## Exercise aim
From the records below, set down exactly the lines starting with the line that contains "section Mixture" and going on through the line that contains "theorem mixtureMeasure_apply (t". Nothing else is wanted.

Excerpts from a dataset
>>>>
import Summits.Ventures.LatticeQCDFlow.Scaling.SimulatedTemperingLevelKernel

/-!
HONEST FRAMING: exact (Metropolis-corrected) sampling algorithms for lattice gauge theory; figures
of merit are autocorrelation/cost numbers at stated couplings and volumes; no continuum-physics
claim.

# SimulatedTemperingWithinLevel — THE WITHIN-LEVEL SWEEP OF SIMULATED TEMPERING (ANY FAMILY OF
# `μ_{β_k}`-INVARIANT MARKOV KERNELS APPLIED AT THE CURRENT LEVEL) AND THE RANDOM-SCAN MIXTURE OF TWO KERNELS,
# AS MARKOV KERNELS: LEVEL PRESERVATION, INVARIANCE AND DETAILED BALANCE (lean-2 GEN-14, ours)

Venture-side (OURS).  Cell `lqcd-flow` (pub-lqcd), unit `pub-lqcd-lean-2-g14`, 2026-08-24.  The second
ingredient of the simulated-tempering ALGORITHM (the first, the exact-weight Metropolis level move, is
`Scaling/SimulatedTemperingLevelKernel{,Balance}`): at level `k` the configuration `x ∈ Ω` is updated by a
Markov kernel `M k` on `Ω` that leaves `μ_{β_k} = μ.tilted(β_k·X)` invariant — heat bath / over-relaxation /
HMC / a Metropolis-corrected flow proposal at coupling `β_k`, anything exact.  GEN-13's composition theorem
(`Scaling/SimulatedTemperingComposition`) took such a "within-level dynamics" abstractly as a LEVEL-PRESERVING,
TARGET-INVARIANT Markov kernel `M` on `Fin (K+1) × Ω`; here that kernel is CONSTRUCTED from the family
`(M k)_k` and both properties are PROVED, together with detailed balance when every `M k` is
`μ_{β_k}`-reversible.  The random-scan combination ("with probability `t` move the level, else sweep") is the
mixture kernel `mixtureKernel t κ η = t·κ + (1−t)·η`, typed here on a general measurable space (Mathlib
`Kernel`) with its invariance / reversibility / Markov closure properties — the general-state-space counterpart of
row 9's finite-state `Exactness/KernelMixture.mixKernel` (matrix kernels, `Fintype` state space).

## What is defined / proved

* §1 (`M : Fin (K+1) → Kernel Ω Ω`): `stWithinLevelMeasure`, **`stWithinLevel M`** — the kernel
  `(k, x) ↦ δ_k ⊗ M k(x, ·)` on `Fin (K+1) × Ω` (`stWithinLevel_apply'`: `W(k,x)(S) = M k x {x' | (k,x') ∈ S}`);
  `IsMarkovKernel` when every `M k` is; `lintegral_stWithinLevel`; **`stWithinLevel_levelPreserving`** —
  `W(y){level ≠ level(y)} = 0` (hypothesis `hM` of `st_level_lagOneAutocorr_ge_comp`);
  `setLIntegral_stTarget_level` (`∫⁻_A f dπ = (K+1)⁻¹Σ_k ∫⁻_{A_k} f(k,·) dμ_{β_k}`);
  **`invariant_stWithinLevel`** — every `M k` leaves `μ_{β_k}` invariant ⇒ `W` leaves `stTarget X μ β K`
  invariant; **`isReversible_stWithinLevel`** — every `M k` is `μ_{β_k}`-reversible ⇒ `W` is
  `stTarget`-reversible.
* §2 (general measurable `E`, `t ∈ [0,1]` as `t : unitInterval`, kernels `κ η : Kernel E E`): `mixtureMeasure`,
  **`mixtureKernel t κ η`** (`= t·κ + (1−t)·η` pointwise), `mixtureKernel_apply'`, `IsMarkovKernel`,
  `lintegral_mixtureKernel`; **`invariant_mixtureKernel`** (both invariant ⇒ mixture invariant),
  **`isReversible_mixtureKernel`** (both reversible ⇒ mixture reversible); `mixtureKernel_null` (a set null for both
  is null for the mixture — transfers a.e. statements such as nearest-neighbour moves); `mixtureKernel_real`
  (`(t·κ + (1−t)·η)(z)(S)` in `ℝ`).

NOT CLAIMED: irreducibility / ergodicity of the resulting samplers (depends on the `M k`); anything measured.
Literature grade (cell rule): TEXTBOOK (hybrid kernels: Tierney, Ann. Statist. 22 (1994) 1701, §2.4 — mixtures
and cycles of invariant kernels are invariant; Geyer–Thompson 1995 for simulated tempering), NEW TYPING (Mathlib
`Kernel` on `Fin (K+1) × Ω`); nothing cited as a fact; no new bib keys.
-/

noncomputable section

open MeasureTheory ProbabilityTheory Set Filter Finset
open scoped ENNReal

namespace Summit.Ventures.LatticeQCDFlow.Scaling

/-! ## §1 The within-level kernel built from a family `M k` of kernels on `Ω` -/

section WithinLevel

variable {Ω : Type*} [MeasurableSpace Ω] {K : ℕ}

/-- The transition measure of the within-level sweep from `(k, x)`: `δ_k ⊗ M k(x, ·)`, i.e. the push-forward of
`M k x` under `x' ↦ (k, x')`. [ours] -/
def stWithinLevelMeasure (M : Fin (K + 1) → Kernel Ω Ω) (z : Fin (K + 1) × Ω) : Measure (Fin (K + 1) × Ω) :=
  (M z.1 z.2).map (Prod.mk z.1)

/-- Measurability of `z ↦ δ_{z.1} ⊗ M z.1 (z.2, ·)` (the level set is countable). [ours] -/
theorem measurable_stWithinLevelMeasure (M : Fin (K + 1) → Kernel Ω Ω) : Measurable (stWithinLevelMeasure M) := by
  refine Measure.measurable_of_measurable_coe _ fun s hs => ?_
  refine measurable_from_prod_countable_right fun k => ?_
  simp only [stWithinLevelMeasure, Measure.map_apply measurable_prodMk_left hs]
  exact (M k).measurable_coe (measurable_prodMk_left hs)

/-- **THE WITHIN-LEVEL KERNEL** `W = stWithinLevel M` on `Fin (K+1) × Ω`: at level `k` update `x` by `M k`, keep
`k`. [ours] -/
def stWithinLevel (M : Fin (K + 1) → Kernel Ω Ω) : Kernel (Fin (K + 1) × Ω) (Fin (K + 1) × Ω) :=
  ⟨stWithinLevelMeasure M, measurable_stWithinLevelMeasure M⟩

/-- `W(z) = (M z.1 z.2).map (Prod.mk z.1)`. [ours] -/
theorem stWithinLevel_apply (M : Fin (K + 1) → Kernel Ω Ω) (z : Fin (K + 1) × Ω) :
    stWithinLevel M z = (M z.1 z.2).map (Prod.mk z.1) := rfl

/-- `W(k,x)(S) = M k x {x' | (k, x') ∈ S}` for measurable `S`. [ours] -/
theorem stWithinLevel_apply' (M : Fin (K + 1) → Kernel Ω Ω) (z : Fin (K + 1) × Ω) {s : Set (Fin (K + 1) × Ω)}
    (hs : MeasurableSet s) : stWithinLevel M z s = M z.1 z.2 (Prod.mk z.1 ⁻¹' s) := by
  rw [stWithinLevel_apply, Measure.map_apply measurable_prodMk_left hs]

/-- `W` is Markov when every `M k` is. [ours] -/
instance isMarkovKernel_stWithinLevel (M : Fin (K + 1) → Kernel Ω Ω) [∀ k, IsMarkovKernel (M k)] :
    IsMarkovKernel (stWithinLevel M) :=
  ⟨fun z => by
    rw [stWithinLevel_apply]
    exact Measure.isProbabilityMeasure_map measurable_prodMk_left.aemeasurable⟩

/-- Integration against `W`: `∫⁻ g dW(z) = ∫⁻ g(z.1, x') dM z.1 (z.2, dx')`. [ours] -/
theorem lintegral_stWithinLevel (M : Fin (K + 1) → Kernel Ω Ω) {g : Fin (K + 1) × Ω → ℝ≥0∞} (hg : Measurable g)
    (z : Fin (K + 1) × Ω) : ∫⁻ y, g y ∂(stWithinLevel M z) = ∫⁻ x', g (z.1, x') ∂(M z.1 z.2) := by
  rw [stWithinLevel_apply, lintegral_map hg measurable_prodMk_left]

/-- **`W` PRESERVES THE LEVEL**: `W(y){y' | level(y') ≠ level(y)} = 0` — hypothesis `hM` of GEN-13's
composition theorem `st_level_lagOneAutocorr_ge_comp`. [ours] -/
theorem stWithinLevel_levelPreserving (M : Fin (K + 1) → Kernel Ω Ω) (y : Fin (K + 1) × Ω) :
    stWithinLevel M y {y' | ((y'.1 : Fin (K + 1)) : ℕ) ≠ ((y.1 : Fin (K + 1)) : ℕ)} = 0 := by
  set S : Set (Fin (K + 1) × Ω) := {y' | ((y'.1 : Fin (K + 1)) : ℕ) ≠ ((y.1 : Fin (K + 1)) : ℕ)} with hS_def
  have e : S = (fun y' : Fin (K + 1) × Ω => ((y'.1 : Fin (K + 1)) : ℕ)) ⁻¹' {n : ℕ | n ≠ ((y.1 : Fin (K + 1)) : ℕ)} := by
    ext y'; simp [hS_def]
  have hS : MeasurableSet S := by rw [e]; exact measurable_stLevel MeasurableSet.of_discrete
  rw [stWithinLevel_apply' M y hS]
  have h0 : Prod.mk y.1 ⁻¹' S = ∅ := by
    ext x; simp [hS_def]
  rw [h0, measure_empty]

variable {X : Ω → ℝ} {μ : Measure Ω} {β : ℕ → ℝ}

/-- Set integrals against the simulated-tempering target, level by level:
`∫⁻_A f dπ = (K+1)⁻¹·Σ_k ∫⁻_{x : (k,x) ∈ A} f(k, x) dμ_{β_k}`. [ours] -/
theorem setLIntegral_stTarget_level {f : Fin (K + 1) × Ω → ℝ≥0∞} (hf : Measurable f) {A : Set (Fin (K + 1) × Ω)}
    (hA : MeasurableSet A) :
    ∫⁻ z in A, f z ∂(stTarget X μ β K) = ((K + 1 : ℕ) : ℝ≥0∞)⁻¹ *
      ∑ k : Fin (K + 1), ∫⁻ x in Prod.mk k ⁻¹' A, f (k, x) ∂(μ.tilted fun x => β k * X x) := by
  rw [← lintegral_indicator hA, lintegral_stTarget (hf.indicator hA)]
  congr 1
  refine Finset.sum_congr rfl fun k _ => ?_
  rw [← lintegral_indicator (measurable_prodMk_left hA)]
  exact lintegral_congr fun x => (Set.indicator_comp_right (Prod.mk k)).symm

/-- **`W` LEAVES THE EXACT-WEIGHT TARGET INVARIANT** as soon as every `M k` leaves `μ_{β_k}` invariant — the
within-level updates are exact at their own coupling. [ours] -/
theorem invariant_stWithinLevel (M : Fin (K + 1) → Kernel Ω Ω)
    (hM : ∀ k : Fin (K + 1), Kernel.Invariant (M k) (μ.tilted fun x => β k * X x)) :
    Kernel.Invariant (stWithinLevel M) (stTarget X μ β K) := by
  unfold Kernel.Invariant
  ext A hA
  rw [Measure.bind_apply hA (Kernel.aemeasurable _), lintegral_stTarget ((stWithinLevel M).measurable_coe hA)]
  have h : ∀ k : Fin (K + 1), ∫⁻ x, stWithinLevel M (k, x) A ∂(μ.tilted fun x => β k * X x) =
      (μ.tilted fun x => β k * X x) (Prod.mk k ⁻¹' A) := by
    intro k
    simp only [stWithinLevel_apply' M _ hA]
    rw [← Measure.bind_apply (measurable_prodMk_left hA) (Kernel.aemeasurable _)]
    exact congrFun (congrArg DFunLike.coe (hM k).def) _
  simp only [h]
  simp only [stTarget, Measure.smul_apply, Measure.coe_finsetSum, Finset.sum_apply,
    Measure.map_apply measurable_prodMk_left hA, smul_eq_mul]

/-- **`W` IS REVERSIBLE WITH RESPECT TO THE EXACT-WEIGHT TARGET** as soon as every `M k` is
`μ_{β_k}`-reversible (heat bath, Metropolis, Metropolis-corrected flow proposals …). [ours] -/
theorem isReversible_stWithinLevel (M : Fin (K + 1) → Kernel Ω Ω)
    (hM : ∀ k : Fin (K + 1), Kernel.IsReversible (M k) (μ.tilted fun x => β k * X x)) :
    Kernel.IsReversible (stWithinLevel M) (stTarget X μ β K) := by
  intro A B hA hB
  rw [setLIntegral_stTarget_level ((stWithinLevel M).measurable_coe hB) hA,
    setLIntegral_stTarget_level ((stWithinLevel M).measurable_coe hA) hB]
  congr 1
  refine Finset.sum_congr rfl fun k _ => ?_
  simp only [stWithinLevel_apply' M _ hB, stWithinLevel_apply' M _ hA]
  exact hM k (measurable_prodMk_left hA) (measurable_prodMk_left hB)

end WithinLevel

/-! ## §2 The random-scan mixture of two kernels -/

section Mixture

variable {E : Type*} [MeasurableSpace E]

/-- The transition measure of the mixture: `t·κ(z) + (1−t)·η(z)`. [ours] -/
def mixtureMeasure (t : unitInterval) (κ η : Kernel E E) (z : E) : Measure E :=
  ENNReal.ofReal (t : ℝ) • κ z + ENNReal.ofReal (1 - (t : ℝ)) • η z

/-- The mixture on a set. [ours] -/
theorem mixtureMeasure_apply (t : unitInterval) (κ η : Kernel E E) (z : E) (s : Set E) :
    mixtureMeasure t κ η z s = ENNReal.ofReal (t : ℝ) * κ z s + ENNReal.ofReal (1 - (t : ℝ)) * η z s := by
  simp only [mixtureMeasure, Measure.coe_add, Measure.coe_smul, Pi.add_apply, Pi.smul_apply, smul_eq_mul]

/-- Measurability of `z ↦ t·κ(z) + (1−t)·η(z)`. [ours] -/
theorem measurable_mixtureMeasure (t : unitInterval) (κ η : Kernel E E) : Measurable (mixtureMeasure t κ η) := by
  refine Measure.measurable_of_measurable_coe _ fun s hs => ?_
  simp only [mixtureMeasure_apply]
  exact ((κ.measurable_coe hs).const_mul _).add ((η.measurable_coe hs).const_mul _)

/-- **THE RANDOM-SCAN MIXTURE KERNEL** `mixtureKernel t κ η = t·κ + (1−t)·η` (`t ∈ [0,1]`): with probability `t` make
a `κ`-step, else an `η`-step. [ours] -/
def mixtureKernel (t : unitInterval) (κ η : Kernel E E) : Kernel E E :=
  ⟨mixtureMeasure t κ η, measurable_mixtureMeasure t κ η⟩

/-- The mixture kernel on a set. [ours] -/
theorem mixtureKernel_apply' (t : unitInterval) (κ η : Kernel E E) (z : E) (s : Set E) :
    mixtureKernel t κ η z s = ENNReal.ofReal (t : ℝ) * κ z s + ENNReal.ofReal (1 - (t : ℝ)) * η z s :=
  mixtureMeasure_apply t κ η z s

/-- The two weights sum to one. [folklore] -/
theorem mixture_weights (t : unitInterval) : ENNReal.ofReal (t : ℝ) + ENNReal.ofReal (1 - (t : ℝ)) = 1 := by
  rw [← ENNReal.ofReal_add t.2.1 (sub_nonneg.2 t.2.2), add_sub_cancel, ENNReal.ofReal_one]

/-- The mixture of Markov kernels is Markov. [ours] -/
instance isMarkovKernel_mixtureKernel (t : unitInterval) (κ η : Kernel E E) [IsMarkovKernel κ] [IsMarkovKernel η] :
    IsMarkovKernel (mixtureKernel t κ η) :=
  ⟨fun z => ⟨by rw [mixtureKernel_apply', measure_univ, measure_univ, mul_one, mul_one, mixture_weights]⟩⟩

/-- Integration against the mixture: `∫⁻ g d(t·κ + (1−t)·η)(z) = t·∫⁻ g dκ(z) + (1−t)·∫⁻ g dη(z)`. [ours] -/
theorem lintegral_mixtureKernel (t : unitInterval) (κ η : Kernel E E) (g : E → ℝ≥0∞) (z : E) :
    ∫⁻ y, g y ∂(mixtureKernel t κ η z) =
      ENNReal.ofReal (t : ℝ) * ∫⁻ y, g y ∂(κ z) + ENNReal.ofReal (1 - (t : ℝ)) * ∫⁻ y, g y ∂(η z) := by
  show ∫⁻ y, g y ∂(mixtureMeasure t κ η z) = _
  simp only [mixtureMeasure, lintegral_add_measure, lintegral_smul_measure, smul_eq_mul]

/-- A set that is null for both components is null for the mixture (transfers `κ(z,·)`-a.e. statements, e.g.
nearest-neighbour level moves). [ours] -/
theorem mixtureKernel_null (t : unitInterval) (κ η : Kernel E E) (z : E) {s : Set E} (hκ : κ z s = 0)
    (hη : η z s = 0) : mixtureKernel t κ η z s = 0 := by
  rw [mixtureKernel_apply', hκ, hη, mul_zero, mul_zero, add_zero]

/-- The mixture on a set, in `ℝ` (for finite kernels). [ours] -/
theorem mixtureKernel_real (t : unitInterval) (κ η : Kernel E E) [IsMarkovKernel κ] [IsMarkovKernel η] (z : E)
    (s : Set E) : (mixtureKernel t κ η z).real s = (t : ℝ) * (κ z).real s + (1 - (t : ℝ)) * (η z).real s := by
  rw [measureReal_def, mixtureKernel_apply', ENNReal.toReal_add (ENNReal.mul_ne_top ENNReal.ofReal_ne_top
    (measure_ne_top _ _)) (ENNReal.mul_ne_top ENNReal.ofReal_ne_top (measure_ne_top _ _)),
    ENNReal.toReal_mul, ENNReal.toReal_mul, ENNReal.toReal_ofReal t.2.1,
    ENNReal.toReal_ofReal (sub_nonneg.2 t.2.2), measureReal_def, measureReal_def]

/-- **MIXTURES OF INVARIANT KERNELS ARE INVARIANT.** [folklore: Tierney 1994 §2.4] -/
theorem invariant_mixtureKernel (t : unitInterval) {κ η : Kernel E E} {π : Measure E} (hκ : Kernel.Invariant κ π)
    (hη : Kernel.Invariant η π) : Kernel.Invariant (mixtureKernel t κ η) π := by
  unfold Kernel.Invariant
  ext A hA
  rw [Measure.bind_apply hA (Kernel.aemeasurable _)]
  simp only [mixtureKernel_apply']
  have hm : Measurable fun z => ENNReal.ofReal (t : ℝ) * κ z A := (κ.measurable_coe hA).const_mul _
  rw [lintegral_add_left hm, lintegral_const_mul _ (κ.measurable_coe hA),
    lintegral_const_mul _ (η.measurable_coe hA), ← Measure.bind_apply hA (Kernel.aemeasurable _),
    ← Measure.bind_apply hA (Kernel.aemeasurable _), hκ.def, hη.def, ← add_mul, mixture_weights, one_mul]

/-- **MIXTURES OF REVERSIBLE KERNELS ARE REVERSIBLE.** [folklore: Tierney 1994 §2.4] -/
theorem isReversible_mixtureKernel (t : unitInterval) {κ η : Kernel E E} {π : Measure E}
    (hκ : Kernel.IsReversible κ π) (hη : Kernel.IsReversible η π) :
    Kernel.IsReversible (mixtureKernel t κ η) π := by
  intro A B hA hB
  simp only [mixtureKernel_apply']
  have hmB : Measurable fun z => ENNReal.ofReal (t : ℝ) * κ z B := (κ.measurable_coe hB).const_mul _
  have hmA : Measurable fun z => ENNReal.ofReal (t : ℝ) * κ z A := (κ.measurable_coe hA).const_mul _
  rw [lintegral_add_left hmB, lintegral_add_left hmA, lintegral_const_mul _ (κ.measurable_coe hB),
    lintegral_const_mul _ (η.measurable_coe hB), lintegral_const_mul _ (κ.measurable_coe hA),
    lintegral_const_mul _ (η.measurable_coe hA), hκ hA hB, hη hA hB]

end Mixture

end Summit.Ventures.LatticeQCDFlow.Scaling

end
<<<<
## Solution
section Mixture

variable {E : Type*} [MeasurableSpace E]

/-- The transition measure of the mixture: `t·κ(z) + (1−t)·η(z)`. [ours] -/
def mixtureMeasure (t : unitInterval) (κ η : Kernel E E) (z : E) : Measure E :=
  ENNReal.ofReal (t : ℝ) • κ z + ENNReal.ofReal (1 - (t : ℝ)) • η z

/-- The mixture on a set. [ours] -/
theorem mixtureMeasure_apply (t : unitInterval) (κ η : Kernel E E) (z : E) (s : Set E) :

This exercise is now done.